Total protein was isolated from heart tissue with a RIPA buffer, and the protein concentration was measured with a BCA assay kit. The protein samples were separated by SDS-polyacrylamide gels with suitable concentration and then transferred onto polyvinylidene fluoride (PVDF) membranes. The membranes were blocked with 5% bull serum albumin and then developed with diluted antibodies for Bax (14796, 1:1000, Cell Signaling Technology, Beverly, MA, USA), Bcl-2 (BS1511, 1:1000, Bioworld, Bloomington, USA), Cleaved Caspase-3 (9661, 1:1000, Cell Signaling Technology, Beverly, MA, USA), METTL3 (ab240595, 1:1000, Abcam, Cambridge, MA, USA), FTO (27226-1-AP, 1:1000, Proteintech, Wuhan, China), YTHDF1 (17479–1-AP, 1:1000, Proteintech, Wuhan, China), and GAPDH (10494-1-AP, 1:5000, Proteintech, Wuhan, China) overnight at 4 °C. Subsequently, membranes were incubated with horseradish peroxidase- (HRP-) conjugated secondary antibody at room temperature for 90 min. The membranes were observed on Image Systems (Bio-Rad, Hercules, CA, USA). Image Lab software was used for semiquantitative calculation.

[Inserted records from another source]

import Literature.Geometry.Symplectic.JHolomorphicSheetChart
import Mathlib.Analysis.Calculus.ContDiff.Operations
import Mathlib.Analysis.Normed.Operator.BoundedLinearMaps

/-!
# The normal frame along an immersed `J`-holomorphic curve: tangential and normal coordinates
(registered helper `helper_linearisedNormalFrame` of line `cross-cap-laurent`, crux `GromovRecognitionRelEnd`,
item stmt-SmoothPoincare4-11009; first brick of the flat proof of the child stub
`stub_normalVelocityDichotomy` of the split piece `LocalFoliationEmbeddedSpheres`, item
stmt-SmoothPoincare4-16778)

Flat model: `F` a real normed space of dimension `4`, `J : F → End(F)` smooth, `b : ℂ → F` smooth,
immersed at `0`, `J`-holomorphic near `0` (`db_z(iα) = J(b z)(db_z α)`) with `J(b z)² = -1` near `0`.
McDuff's sheet-chart frame (McDuff 1991, Lemma 2.5; tree: `sheetChartDeriv J b ν₀ z`,
`(α, β) ↦ db_z α + Re β • ν₀ + Im β • J(b z) ν₀`) is, for a suitable normal vector `ν₀`, a real-linear
isomorphism `ℂ × ℂ → F` at `z = 0` (`exists_bijective_sheetChartDeriv`), hence on a disc about `0`.
Inverting it splits every vector `v ∈ F` into a TANGENTIAL coordinate `Q_z v ∈ ℂ` and a NORMAL
coordinate `P_z v ∈ ℂ`:

  `v = db_z (Q_z v) + Re (P_z v) • ν₀ + Im (P_z v) • J(b z) ν₀`,

with `z ↦ P_z`, `z ↦ Q_z` smooth (inverse of a smoothly varying invertible operator), `P_z` COMPLEX
LINEAR for `J(b z)` (`P_z (J v) = i P_z v`, because the frame is `J`-complex-linear along the axis,
`sheetChartDeriv_hol`) and `P_z` killing the tangent line `db_z(ℂ)`.  This is the linear algebra behind
the normal linearised Cauchy–Riemann operator `D_u^N` of an immersed `J`-curve (Wendl 2018, §2.4–2.5;
Wendl 2010, §3): the normal coordinate of a solution of the linearised equation solves a real-linear
Cauchy–Riemann type equation (next brick).

* `LinearisedNormal.contDiff_frame` — `z ↦ sheetChartDeriv J b ν₀ z` is `C^∞`;
* `helper_linearisedNormalFrame` — the registered package: `ν₀`, a radius `ρ > 0`, and smooth
  `P, Q : ball 0 ρ → (F →L[ℝ] ℂ)` with the decomposition, the inversion identities, complex
  linearity of `P`, `P ∘ db = 0`, and injectivity of the frame on the disc.

References: D. McDuff, *The local behaviour of holomorphic curves in almost complex 4-manifolds*,
J. Differential Geom. 34 (1991), Lemma 2.5; C. Wendl, *Holomorphic Curves in Low Dimensions* (2018),
§2.4–2.5.  No new definitions, notation or instances.
-/

noncomputable section

open scoped ContDiff Topology
open Set Function Filter Metric Literature.Geometry.Symplectic

-- the prescribed namespace `Summit.<P>.<Sub>.…` duplicates `SmoothPoincare4` (P = Sub)
set_option linter.dupNamespace false

namespace Summit.SmoothPoincare4.SmoothPoincare4.Theorems.GromovRecognitionRelEnd.CrossCapLaurent

namespace LinearisedNormal

variable {F : Type*} [NormedAddCommGroup F] [NormedSpace ℝ F]

/-- **The sheet-chart frame varies smoothly along the curve**: `z ↦ sheetChartDeriv J b ν₀ z` is
`C^∞` for `J`, `b` of class `C^∞` (its three summands are `db_z ∘ pr₁`, a constant, and
`(Im ∘ pr₂) • J(b z) ν₀`). [folklore] -/
theorem contDiff_frame {J : F → F →L[ℝ] F} {b : ℂ → F} (hJ : ContDiff ℝ ∞ J)
    (hb : ContDiff ℝ ∞ b) (ν₀ : F) :
    ContDiff ℝ ∞ (fun z => sheetChartDeriv J b ν₀ z) := by
  have h1 : ContDiff ℝ ∞ (fun z => (fderiv ℝ b z).comp (ContinuousLinearMap.fst ℝ ℂ ℂ)) :=
    (hb.fderiv_right (m := ∞) (by simp)).clm_comp contDiff_const
  have h2 : ContDiff ℝ ∞ (fun _ : ℂ =>
      (Complex.reCLM.comp (ContinuousLinearMap.snd ℝ ℂ ℂ)).smulRight ν₀) := contDiff_const
  have h3 : ContDiff ℝ ∞ (fun z =>
      (Complex.imCLM.comp (ContinuousLinearMap.snd ℝ ℂ ℂ)).smulRight (J (b z) ν₀)) := by
    have hv : ContDiff ℝ ∞ (fun z => J (b z) ν₀) := (hJ.comp hb).clm_apply contDiff_const
    exact contDiff_const.smulRight hv
  have h : (fun z => sheetChartDeriv J b ν₀ z) = fun z =>
      (fderiv ℝ b z).comp (ContinuousLinearMap.fst ℝ ℂ ℂ) +
        ((Complex.reCLM.comp (ContinuousLinearMap.snd ℝ ℂ ℂ)).smulRight ν₀ +
          (Complex.imCLM.comp (ContinuousLinearMap.snd ℝ ℂ ℂ)).smulRight (J (b z) ν₀)) := rfl
  rw [h]
  exact h1.add (h2.add h3)

/-- On the set where a smoothly varying operator is invertible, its inverse varies smoothly:
if `B z₀` is (the coercion of) a continuous linear equivalence then
`z ↦ ContinuousLinearMap.inverse (B z)` is `C^∞` at `z₀`. [folklore] -/
theorem contDiffAt_inverse_comp {E : Type*} [NormedAddCommGroup E] [NormedSpace ℝ E]
    [CompleteSpace E] {B : ℂ → E →L[ℝ] F} (hB : ContDiff ℝ ∞ B) {z₀ : ℂ} (e : E ≃L[ℝ] F)
    (he : (e : E →L[ℝ] F) = B z₀) :
    ContDiffAt ℝ ∞ (fun z => ContinuousLinearMap.inverse (B z)) z₀ := by
  have h := contDiffAt_map_inverse (𝕜 := ℝ) (n := ∞) e
  rw [he] at h
  exact h.comp z₀ hB.contDiffAt

end LinearisedNormal

open LinearisedNormal in
/-- **Registered helper `helper_linearisedNormalFrame`: tangential/normal coordinates along an
immersed `J`-holomorphic curve.**  `F` of real dimension `4`, `J`, `b` smooth, `b` immersed at `0`,
`J`-holomorphic with `J² = -1` along `b` near `0`.  Then for some normal vector `ν₀`, radius `ρ > 0`
and smooth `P Q : ℂ → (F →L[ℝ] ℂ)` on `ball 0 ρ`: every `v ∈ F` decomposes as
`v = db_z (Q_z v) + Re (P_z v) • ν₀ + Im (P_z v) • J(b z) ν₀`; `P_z`, `Q_z` invert the frame
`sheetChartDeriv J b ν₀ z` (`P_z (frame q) = q.2`, `Q_z (frame q) = q.1`), which is injective;
`P_z` is complex linear for `J(b z)` and kills `db_z(ℂ)`. [cite: McDuff1991LocalBehaviour, Lemma 2.5] -/
theorem helper_linearisedNormalFrame : ∀ (F : Type) [NormedAddCommGroup F] [NormedSpace ℝ F] [FiniteDimensional ℝ F], Module.finrank ℝ F = 4 → ∀ (J : F → F →L[ℝ] F) (b : ℂ → F), ContDiff ℝ ∞ J → ContDiff ℝ ∞ b → Function.Injective (fderiv ℝ b 0) → (∀ᶠ z in 𝓝 (0 : ℂ), ∀ α : ℂ, fderiv ℝ b z (Complex.I * α) = J (b z) (fderiv ℝ b z α)) → (∀ᶠ z in 𝓝 (0 : ℂ), ∀ w : F, J (b z) (J (b z) w) = -w) → ∃ (ν₀ : F) (ρ : ℝ) (P Q : ℂ → F →L[ℝ] ℂ), 0 < ρ ∧ ContDiffOn ℝ ∞ P (Metric.ball 0 ρ) ∧ ContDiffOn ℝ ∞ Q (Metric.ball 0 ρ) ∧ ∀ z ∈ Metric.ball (0 : ℂ) ρ, (∀ α : ℂ, fderiv ℝ b z (Complex.I * α) = J (b z) (fderiv ℝ b z α)) ∧ (∀ w : F, J (b z) (J (b z) w) = -w) ∧ Function.Injective (Literature.Geometry.Symplectic.sheetChartDeriv J b ν₀ z) ∧ (∀ v : F, v = fderiv ℝ b z (Q z v) + ((P z v).re • ν₀ + (P z v).im • J (b z) ν₀)) ∧ (∀ q : ℂ × ℂ, P z (Literature.Geometry.Symplectic.sheetChartDeriv J b ν₀ z q) = q.2) ∧ (∀ q : ℂ × ℂ, Q z (Literature.Geometry.Symplectic.sheetChartDeriv J b ν₀ z q) = q.1) ∧ (∀ v : F, P z (J (b z) v) = Complex.I * P z v) ∧ (∀ w : ℂ, P z (fderiv ℝ b z w) = 0) := by
  intro F _ _ _ h4 J b hJ hb hinj hbJ hJ2
  -- the data at `0`
  have hbJ0 : ∀ α : ℂ, fderiv ℝ b 0 (Complex.I * α) = J (b 0) (fderiv ℝ b 0 α) := hbJ.self_of_nhds
  have hJ20 : ∀ w : F, J (b 0) (J (b 0) w) = -w := hJ2.self_of_nhds
  obtain ⟨ν₀, hbij⟩ := exists_bijective_sheetChartDeriv h4 hinj hbJ0 hJ20
  -- the frame as a smooth operator-valued map
  set B : ℂ → (ℂ × ℂ →L[ℝ] F) := fun z => sheetChartDeriv J b ν₀ z with hB_def
  have hBs : ContDiff ℝ ∞ B := contDiff_frame hJ hb ν₀
  -- the set where the frame is invertible is an open neighbourhood of `0`
  haveI : CompleteSpace (ℂ × ℂ) := inferInstance
  set U : Set ℂ := B ⁻¹' range ((↑) : ((ℂ × ℂ) ≃L[ℝ] F) → (ℂ × ℂ) →L[ℝ] F) with hU_def
  have hUo : IsOpen U :=
    (ContinuousLinearEquiv.isOpen (𝕜 := ℝ) (E := ℂ × ℂ) (F := F)).preimage hBs.continuous
  have h0U : (0 : ℂ) ∈ U := by
    refine ⟨(LinearEquiv.ofBijective ((B 0 : ℂ × ℂ →L[ℝ] F) : ℂ × ℂ →ₗ[ℝ] F)
      hbij).toContinuousLinearEquiv, ?_⟩
    exact ContinuousLinearMap.ext fun _ => rfl
  -- a disc inside `U` on which `b` is `J`-holomorphic with `J² = -1`
  obtain ⟨ρ, hρ, hρU⟩ : ∃ ρ : ℝ, 0 < ρ ∧ ∀ z ∈ ball (0 : ℂ) ρ, z ∈ U ∧
      (∀ α : ℂ, fderiv ℝ b z (Complex.I * α) = J (b z) (fderiv ℝ b z α)) ∧
      (∀ w : F, J (b z) (J (b z) w) = -w) := by
    have hev : ∀ᶠ z in 𝓝 (0 : ℂ), z ∈ U ∧
        (∀ α : ℂ, fderiv ℝ b z (Complex.I * α) = J (b z) (fderiv ℝ b z α)) ∧
        (∀ w : F, J (b z) (J (b z) w) = -w) :=
      (hUo.eventually_mem h0U).and (hbJ.and hJ2)
    obtain ⟨ρ, hρ, h⟩ := Metric.eventually_nhds_iff_ball.1 hev
    exact ⟨ρ, hρ, h⟩
  -- the coordinates
  set P : ℂ → F →L[ℝ] ℂ := fun z =>
    (ContinuousLinearMap.snd ℝ ℂ ℂ).comp (ContinuousLinearMap.inverse (B z)) with hP_def
  set Q : ℂ → F →L[ℝ] ℂ := fun z =>
    (ContinuousLinearMap.fst ℝ ℂ ℂ).comp (ContinuousLinearMap.inverse (B z)) with hQ_def
  -- on `U` the frame is an equivalence
  have hequiv : ∀ z ∈ U, ∃ e : (ℂ × ℂ) ≃L[ℝ] F, (e : ℂ × ℂ →L[ℝ] F) = B z := fun z hz => hz
  have hinvs : ∀ z ∈ U, ContDiffAt ℝ ∞ (fun z => ContinuousLinearMap.inverse (B z)) z := by
    intro z hz
    obtain ⟨e, he⟩ := hequiv z hz
    exact contDiffAt_inverse_comp hBs e he
  have hleft : ∀ z ∈ U, ∀ q : ℂ × ℂ, ContinuousLinearMap.inverse (B z) (B z q) = q := by
    intro z hz q
    obtain ⟨e, he⟩ := hequiv z hz
    rw [← he, ContinuousLinearMap.inverse_equiv]
    exact e.symm_apply_apply q
  have hright : ∀ z ∈ U, ∀ v : F, B z (ContinuousLinearMap.inverse (B z) v) = v := by
    intro z hz v
    obtain ⟨e, he⟩ := hequiv z hz
    rw [← he, ContinuousLinearMap.inverse_equiv]
    exact e.apply_symm_apply v
  have hinjB : ∀ z ∈ U, Injective (B z) := by
    intro z hz
    obtain ⟨e, he⟩ := hequiv z hz
    rw [← he]
    exact e.injective
  refine ⟨ν₀, ρ, P, Q, hρ, ?_, ?_, fun z hz => ?_⟩
  · intro z hz
    exact (contDiffAt_const.clm_comp (hinvs z (hρU z hz).1)).contDiffWithinAt
  · intro z hz
    exact (contDiffAt_const.clm_comp (hinvs z (hρU z hz).1)).contDiffWithinAt
  obtain ⟨hzU, hbJz, hJ2z⟩ := hρU z hz
  refine ⟨hbJz, hJ2z, hinjB z hzU, fun v => ?_, fun q => ?_, fun q => ?_, fun v => ?_, fun w => ?_⟩
  · -- decomposition: `v = B z (B z)⁻¹ v` read through `sheetChartDeriv_apply`
    have h := hright z hzU v
    rw [hB_def, sheetChartDeriv_apply] at h
    show v = fderiv ℝ b z ((ContinuousLinearMap.fst ℝ ℂ ℂ) (ContinuousLinearMap.inverse (B z) v)) +
      ((((ContinuousLinearMap.snd ℝ ℂ ℂ) (ContinuousLinearMap.inverse (B z) v)).re • ν₀ +
        ((ContinuousLinearMap.snd ℝ ℂ ℂ) (ContinuousLinearMap.inverse (B z) v)).im • J (b z) ν₀))
    rw [← add_assoc]
    exact h.symm
  · show (ContinuousLinearMap.snd ℝ ℂ ℂ) (ContinuousLinearMap.inverse (B z) (B z q)) = q.2
    rw [hleft z hzU q]
    rfl
  · show (ContinuousLinearMap.fst ℝ ℂ ℂ) (ContinuousLinearMap.inverse (B z) (B z q)) = q.1
    rw [hleft z hzU q]
    rfl
  · -- complex linearity: write `v = B z q`, then `J (B z q) = B z (i q.1, i q.2)`
    set q : ℂ × ℂ := ContinuousLinearMap.inverse (B z) v with hq
    have hv : v = B z q := (hright z hzU v).symm
    have hhol : J (b z) (B z q) = B z (Complex.I * q.1, Complex.I * q.2) := by
      rw [hB_def]
      have := sheetChartDeriv_hol (ν₀ := ν₀) hbJz hJ2z q.1 q.2
      simpa only [Prod.mk.eta] using this
    show (ContinuousLinearMap.snd ℝ ℂ ℂ) (ContinuousLinearMap.inverse (B z) (J (b z) v)) =
      Complex.I * (ContinuousLinearMap.snd ℝ ℂ ℂ) (ContinuousLinearMap.inverse (B z) v)
    rw [hv, hhol, hleft z hzU, hleft z hzU]
    rfl
  · -- `db_z w = B z (w, 0)`
    have hw : fderiv ℝ b z w = B z (w, 0) := by
      rw [hB_def, sheetChartDeriv_apply]
      simp
    show (ContinuousLinearMap.snd ℝ ℂ ℂ) (ContinuousLinearMap.inverse (B z) (fderiv ℝ b z w)) = 0
    rw [hw, hleft z hzU]
    rfl

end Summit.SmoothPoincare4.SmoothPoincare4.Theorems.GromovRecognitionRelEnd.CrossCapLaurent

end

2.10. Statistical Analysis

Results were shown as the mean ± standard error of the mean (SEM) from at least three independent experiments. Statistical differences between the groups were analyzed using One-way analysis of variance (ANOVA) and post hoc least significant difference (LSD) multiple-comparison test. p < 0.05 was considered statistically significant (* p < 0.05, ** p < 0.01 are indicated in figures).

3. Results

3.1. IF Improves HFD-Induced Mice Obesity Cardiomyopathy

Echocardiography was performed in HFD mice to determine whether IF had an improvement effect on cardiac function. Compared with mice fed with ND, 21-week HFD significantly decreased FS% and EF% and increased LVIDs and LVIDd. These changes caused by HFD were markedly restored in the hearts treated with IF (Figure 2A–E). HFD and HFD-IF did not significantly affect heart rate (Figure 2F). Furthermore, HFD feeding significantly caused a higher body weight, LV mass, and heart-to-body weight ratio, which were significantly decreased by IF intervention (Figure 2G–I). H&E and Masson staining indicated that morphological abnormalities and interstitial fibrosis were observed in the myocardial tissues of obese mice; however, the above damage was remarkably reversed in HFD-IF groups (Figure 2J–L). Together, these results demonstrated that IF showed a promising approach in improved obesity cardiomyopathy induced by HFD, suggesting the protective effects on cardiomyocyte injury and dysfunction in obese mice.

3.2. IF Ameliorates HFD-Induced Serum Lipid Metabolic Disorder

In comparison to the NC group, HFD significantly increased in serum fasting blood glucose, TC, TG, HDL, LDL, and FFA; however, these effects were remarkably mitigated in the HFD-IF groups (Figure 3A–F). It was indicated that IF could attenuate serum lipid metabolic disorder induced by HFD.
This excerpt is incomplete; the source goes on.